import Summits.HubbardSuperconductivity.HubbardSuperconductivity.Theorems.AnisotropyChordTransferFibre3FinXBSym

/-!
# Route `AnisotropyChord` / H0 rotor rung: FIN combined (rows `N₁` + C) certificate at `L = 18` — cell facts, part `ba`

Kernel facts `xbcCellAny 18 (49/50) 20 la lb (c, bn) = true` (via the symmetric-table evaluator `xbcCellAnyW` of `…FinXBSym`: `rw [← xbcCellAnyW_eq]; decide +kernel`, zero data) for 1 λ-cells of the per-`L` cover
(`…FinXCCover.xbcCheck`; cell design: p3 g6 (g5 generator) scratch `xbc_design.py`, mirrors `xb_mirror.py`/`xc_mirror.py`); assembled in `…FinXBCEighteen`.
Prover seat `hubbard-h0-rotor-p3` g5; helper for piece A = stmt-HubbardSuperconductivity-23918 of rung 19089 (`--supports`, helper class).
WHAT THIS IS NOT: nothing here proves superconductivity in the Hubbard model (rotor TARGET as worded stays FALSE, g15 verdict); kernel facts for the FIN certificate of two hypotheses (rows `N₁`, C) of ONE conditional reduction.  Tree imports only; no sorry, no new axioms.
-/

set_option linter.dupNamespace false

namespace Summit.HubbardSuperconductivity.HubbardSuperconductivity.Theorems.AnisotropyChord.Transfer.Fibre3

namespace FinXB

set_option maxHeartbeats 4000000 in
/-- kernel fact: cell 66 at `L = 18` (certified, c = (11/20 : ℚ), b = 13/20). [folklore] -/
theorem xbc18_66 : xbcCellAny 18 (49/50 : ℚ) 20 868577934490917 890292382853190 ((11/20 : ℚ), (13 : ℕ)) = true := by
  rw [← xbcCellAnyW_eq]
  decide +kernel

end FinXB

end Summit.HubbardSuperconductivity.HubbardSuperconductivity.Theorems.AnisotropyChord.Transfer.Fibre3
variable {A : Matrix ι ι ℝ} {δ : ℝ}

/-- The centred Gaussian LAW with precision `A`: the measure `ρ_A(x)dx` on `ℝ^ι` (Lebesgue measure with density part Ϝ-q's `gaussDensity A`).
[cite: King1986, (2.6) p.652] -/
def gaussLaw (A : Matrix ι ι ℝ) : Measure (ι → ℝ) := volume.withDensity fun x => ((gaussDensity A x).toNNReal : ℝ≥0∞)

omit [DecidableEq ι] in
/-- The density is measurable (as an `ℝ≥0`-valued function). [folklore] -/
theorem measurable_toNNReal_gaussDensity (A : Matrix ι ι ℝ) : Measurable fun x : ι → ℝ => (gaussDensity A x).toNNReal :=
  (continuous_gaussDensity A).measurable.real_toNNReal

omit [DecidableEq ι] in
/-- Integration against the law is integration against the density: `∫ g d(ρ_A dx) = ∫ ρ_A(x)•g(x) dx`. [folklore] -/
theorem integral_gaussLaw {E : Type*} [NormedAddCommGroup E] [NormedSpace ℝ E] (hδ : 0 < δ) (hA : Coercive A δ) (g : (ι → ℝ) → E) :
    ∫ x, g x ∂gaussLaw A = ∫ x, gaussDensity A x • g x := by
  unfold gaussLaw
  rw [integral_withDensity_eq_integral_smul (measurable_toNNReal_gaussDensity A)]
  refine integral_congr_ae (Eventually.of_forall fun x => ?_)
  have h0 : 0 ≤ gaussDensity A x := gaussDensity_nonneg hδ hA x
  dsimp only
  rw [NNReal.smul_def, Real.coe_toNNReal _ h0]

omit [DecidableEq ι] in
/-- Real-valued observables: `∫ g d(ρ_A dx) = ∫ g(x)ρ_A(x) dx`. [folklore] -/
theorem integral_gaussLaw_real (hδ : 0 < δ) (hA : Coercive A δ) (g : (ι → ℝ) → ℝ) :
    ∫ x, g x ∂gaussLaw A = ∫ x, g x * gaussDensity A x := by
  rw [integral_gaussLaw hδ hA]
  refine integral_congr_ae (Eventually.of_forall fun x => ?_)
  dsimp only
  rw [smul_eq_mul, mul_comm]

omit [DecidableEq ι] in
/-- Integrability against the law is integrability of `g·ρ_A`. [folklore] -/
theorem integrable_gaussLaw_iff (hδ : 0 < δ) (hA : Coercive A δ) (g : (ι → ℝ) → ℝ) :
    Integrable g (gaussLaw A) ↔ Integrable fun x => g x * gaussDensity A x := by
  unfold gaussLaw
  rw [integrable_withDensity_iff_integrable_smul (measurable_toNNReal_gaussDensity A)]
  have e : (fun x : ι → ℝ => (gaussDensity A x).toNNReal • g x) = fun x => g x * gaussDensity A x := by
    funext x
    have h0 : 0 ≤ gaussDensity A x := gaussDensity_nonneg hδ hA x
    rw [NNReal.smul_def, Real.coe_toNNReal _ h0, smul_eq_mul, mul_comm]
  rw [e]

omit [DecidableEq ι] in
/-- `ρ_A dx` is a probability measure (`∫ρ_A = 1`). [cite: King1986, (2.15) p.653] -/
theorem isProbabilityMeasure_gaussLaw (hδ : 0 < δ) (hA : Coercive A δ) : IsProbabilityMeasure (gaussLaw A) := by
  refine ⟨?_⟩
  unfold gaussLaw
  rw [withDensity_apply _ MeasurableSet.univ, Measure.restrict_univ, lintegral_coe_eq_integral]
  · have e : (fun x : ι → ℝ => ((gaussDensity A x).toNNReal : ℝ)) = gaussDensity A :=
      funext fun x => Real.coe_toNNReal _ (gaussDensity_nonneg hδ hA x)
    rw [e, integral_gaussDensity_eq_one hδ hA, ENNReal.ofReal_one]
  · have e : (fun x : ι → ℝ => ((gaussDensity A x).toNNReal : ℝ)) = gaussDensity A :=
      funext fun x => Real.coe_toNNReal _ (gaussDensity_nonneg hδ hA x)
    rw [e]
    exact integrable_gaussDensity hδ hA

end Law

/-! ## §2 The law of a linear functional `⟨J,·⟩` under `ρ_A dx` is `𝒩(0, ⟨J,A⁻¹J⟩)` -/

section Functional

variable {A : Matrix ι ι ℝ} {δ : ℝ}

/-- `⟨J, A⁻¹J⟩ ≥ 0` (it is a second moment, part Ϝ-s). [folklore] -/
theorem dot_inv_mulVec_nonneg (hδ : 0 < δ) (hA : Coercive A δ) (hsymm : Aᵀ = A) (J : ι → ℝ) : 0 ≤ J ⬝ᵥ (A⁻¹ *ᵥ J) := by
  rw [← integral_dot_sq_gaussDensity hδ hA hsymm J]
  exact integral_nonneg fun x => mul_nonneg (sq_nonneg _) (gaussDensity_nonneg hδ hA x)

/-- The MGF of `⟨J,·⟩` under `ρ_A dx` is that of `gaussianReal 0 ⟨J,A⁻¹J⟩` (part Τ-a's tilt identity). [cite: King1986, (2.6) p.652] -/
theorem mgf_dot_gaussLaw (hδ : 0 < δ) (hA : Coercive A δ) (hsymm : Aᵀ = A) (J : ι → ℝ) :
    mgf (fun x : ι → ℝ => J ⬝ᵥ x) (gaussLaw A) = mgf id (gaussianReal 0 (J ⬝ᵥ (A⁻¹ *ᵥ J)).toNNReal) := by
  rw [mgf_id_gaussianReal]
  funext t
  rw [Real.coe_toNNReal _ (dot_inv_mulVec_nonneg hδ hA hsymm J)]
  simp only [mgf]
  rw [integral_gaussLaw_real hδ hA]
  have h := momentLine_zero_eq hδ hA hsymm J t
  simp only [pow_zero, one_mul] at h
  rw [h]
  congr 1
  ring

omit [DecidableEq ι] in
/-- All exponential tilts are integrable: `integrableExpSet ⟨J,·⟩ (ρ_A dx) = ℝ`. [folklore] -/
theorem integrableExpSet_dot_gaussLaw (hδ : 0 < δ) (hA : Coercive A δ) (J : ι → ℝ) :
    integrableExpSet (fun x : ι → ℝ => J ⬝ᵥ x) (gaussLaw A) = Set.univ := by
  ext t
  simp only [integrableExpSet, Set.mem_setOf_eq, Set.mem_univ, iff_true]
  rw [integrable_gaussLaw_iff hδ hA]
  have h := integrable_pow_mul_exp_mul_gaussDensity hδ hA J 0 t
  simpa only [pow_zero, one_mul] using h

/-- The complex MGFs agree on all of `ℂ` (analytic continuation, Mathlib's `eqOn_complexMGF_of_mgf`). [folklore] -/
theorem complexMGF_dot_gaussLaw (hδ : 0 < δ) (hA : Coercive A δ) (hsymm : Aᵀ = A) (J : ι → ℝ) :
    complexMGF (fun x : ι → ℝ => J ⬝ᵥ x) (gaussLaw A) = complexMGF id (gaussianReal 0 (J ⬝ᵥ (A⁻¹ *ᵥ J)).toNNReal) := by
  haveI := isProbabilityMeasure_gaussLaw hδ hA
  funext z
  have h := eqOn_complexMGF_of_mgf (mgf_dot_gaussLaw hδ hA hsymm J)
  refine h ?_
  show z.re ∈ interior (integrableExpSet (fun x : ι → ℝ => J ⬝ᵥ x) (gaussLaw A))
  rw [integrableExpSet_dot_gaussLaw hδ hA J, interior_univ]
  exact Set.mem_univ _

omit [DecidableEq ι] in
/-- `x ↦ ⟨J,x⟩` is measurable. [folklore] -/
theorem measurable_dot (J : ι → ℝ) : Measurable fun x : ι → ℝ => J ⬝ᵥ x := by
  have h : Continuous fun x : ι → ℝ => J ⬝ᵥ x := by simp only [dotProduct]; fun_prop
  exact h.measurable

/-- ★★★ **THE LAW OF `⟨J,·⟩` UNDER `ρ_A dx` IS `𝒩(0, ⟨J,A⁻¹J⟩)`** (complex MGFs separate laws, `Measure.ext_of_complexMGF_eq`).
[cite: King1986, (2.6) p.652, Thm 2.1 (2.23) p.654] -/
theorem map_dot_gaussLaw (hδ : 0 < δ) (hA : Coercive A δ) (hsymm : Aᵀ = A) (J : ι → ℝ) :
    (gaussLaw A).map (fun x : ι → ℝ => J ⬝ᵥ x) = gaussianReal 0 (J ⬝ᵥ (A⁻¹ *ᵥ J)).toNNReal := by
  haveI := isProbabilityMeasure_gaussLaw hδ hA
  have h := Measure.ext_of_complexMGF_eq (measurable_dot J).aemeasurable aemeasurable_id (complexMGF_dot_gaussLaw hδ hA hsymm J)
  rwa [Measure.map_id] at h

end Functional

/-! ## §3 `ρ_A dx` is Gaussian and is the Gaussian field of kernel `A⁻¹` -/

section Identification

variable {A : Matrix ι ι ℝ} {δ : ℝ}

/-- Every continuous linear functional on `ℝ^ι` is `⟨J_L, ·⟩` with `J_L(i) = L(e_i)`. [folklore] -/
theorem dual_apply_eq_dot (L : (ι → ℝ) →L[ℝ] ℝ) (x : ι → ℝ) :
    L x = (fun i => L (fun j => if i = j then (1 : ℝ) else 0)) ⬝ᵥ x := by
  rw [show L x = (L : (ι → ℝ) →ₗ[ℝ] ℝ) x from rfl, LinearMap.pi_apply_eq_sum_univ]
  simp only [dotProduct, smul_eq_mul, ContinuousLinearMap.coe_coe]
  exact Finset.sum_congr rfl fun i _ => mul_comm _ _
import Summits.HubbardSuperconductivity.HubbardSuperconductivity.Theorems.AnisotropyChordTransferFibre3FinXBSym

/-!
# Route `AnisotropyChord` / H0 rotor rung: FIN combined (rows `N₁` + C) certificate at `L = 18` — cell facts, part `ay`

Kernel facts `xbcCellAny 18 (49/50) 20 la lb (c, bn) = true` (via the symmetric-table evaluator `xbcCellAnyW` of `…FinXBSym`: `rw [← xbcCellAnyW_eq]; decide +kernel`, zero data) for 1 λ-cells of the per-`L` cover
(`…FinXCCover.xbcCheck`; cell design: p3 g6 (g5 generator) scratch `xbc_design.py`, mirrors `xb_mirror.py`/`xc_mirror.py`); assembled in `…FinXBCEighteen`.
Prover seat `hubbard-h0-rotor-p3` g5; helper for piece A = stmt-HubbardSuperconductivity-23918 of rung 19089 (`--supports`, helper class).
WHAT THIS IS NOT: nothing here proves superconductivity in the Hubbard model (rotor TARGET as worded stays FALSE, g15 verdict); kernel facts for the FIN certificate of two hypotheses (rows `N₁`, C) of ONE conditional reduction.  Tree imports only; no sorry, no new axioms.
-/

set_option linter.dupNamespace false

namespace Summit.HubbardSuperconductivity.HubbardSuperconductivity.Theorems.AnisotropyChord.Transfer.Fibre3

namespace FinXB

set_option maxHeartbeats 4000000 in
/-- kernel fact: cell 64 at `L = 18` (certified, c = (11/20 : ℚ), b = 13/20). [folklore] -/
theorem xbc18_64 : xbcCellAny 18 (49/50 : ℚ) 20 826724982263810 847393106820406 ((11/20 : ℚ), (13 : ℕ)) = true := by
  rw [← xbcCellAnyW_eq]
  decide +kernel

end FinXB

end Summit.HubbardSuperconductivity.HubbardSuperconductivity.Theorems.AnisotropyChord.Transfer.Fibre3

#### Exercise:
All lines above between those holding "exact integral_nonneg fun" and "rw [Real.coe_toNNReal _", inclusive, must be set down unchanged, and no other line may be included.

#### Answer space:
  exact integral_nonneg fun x => mul_nonneg (sq_nonneg _) (gaussDensity_nonneg hδ hA x)

/-- The MGF of `⟨J,·⟩` under `ρ_A dx` is that of `gaussianReal 0 ⟨J,A⁻¹J⟩` (part Τ-a's tilt identity). [cite: King1986, (2.6) p.652] -/
theorem mgf_dot_gaussLaw (hδ : 0 < δ) (hA : Coercive A δ) (hsymm : Aᵀ = A) (J : ι → ℝ) :
    mgf (fun x : ι → ℝ => J ⬝ᵥ x) (gaussLaw A) = mgf id (gaussianReal 0 (J ⬝ᵥ (A⁻¹ *ᵥ J)).toNNReal) := by
  rw [mgf_id_gaussianReal]
  funext t
  rw [Real.coe_toNNReal _ (dot_inv_mulVec_nonneg hδ hA hsymm J)]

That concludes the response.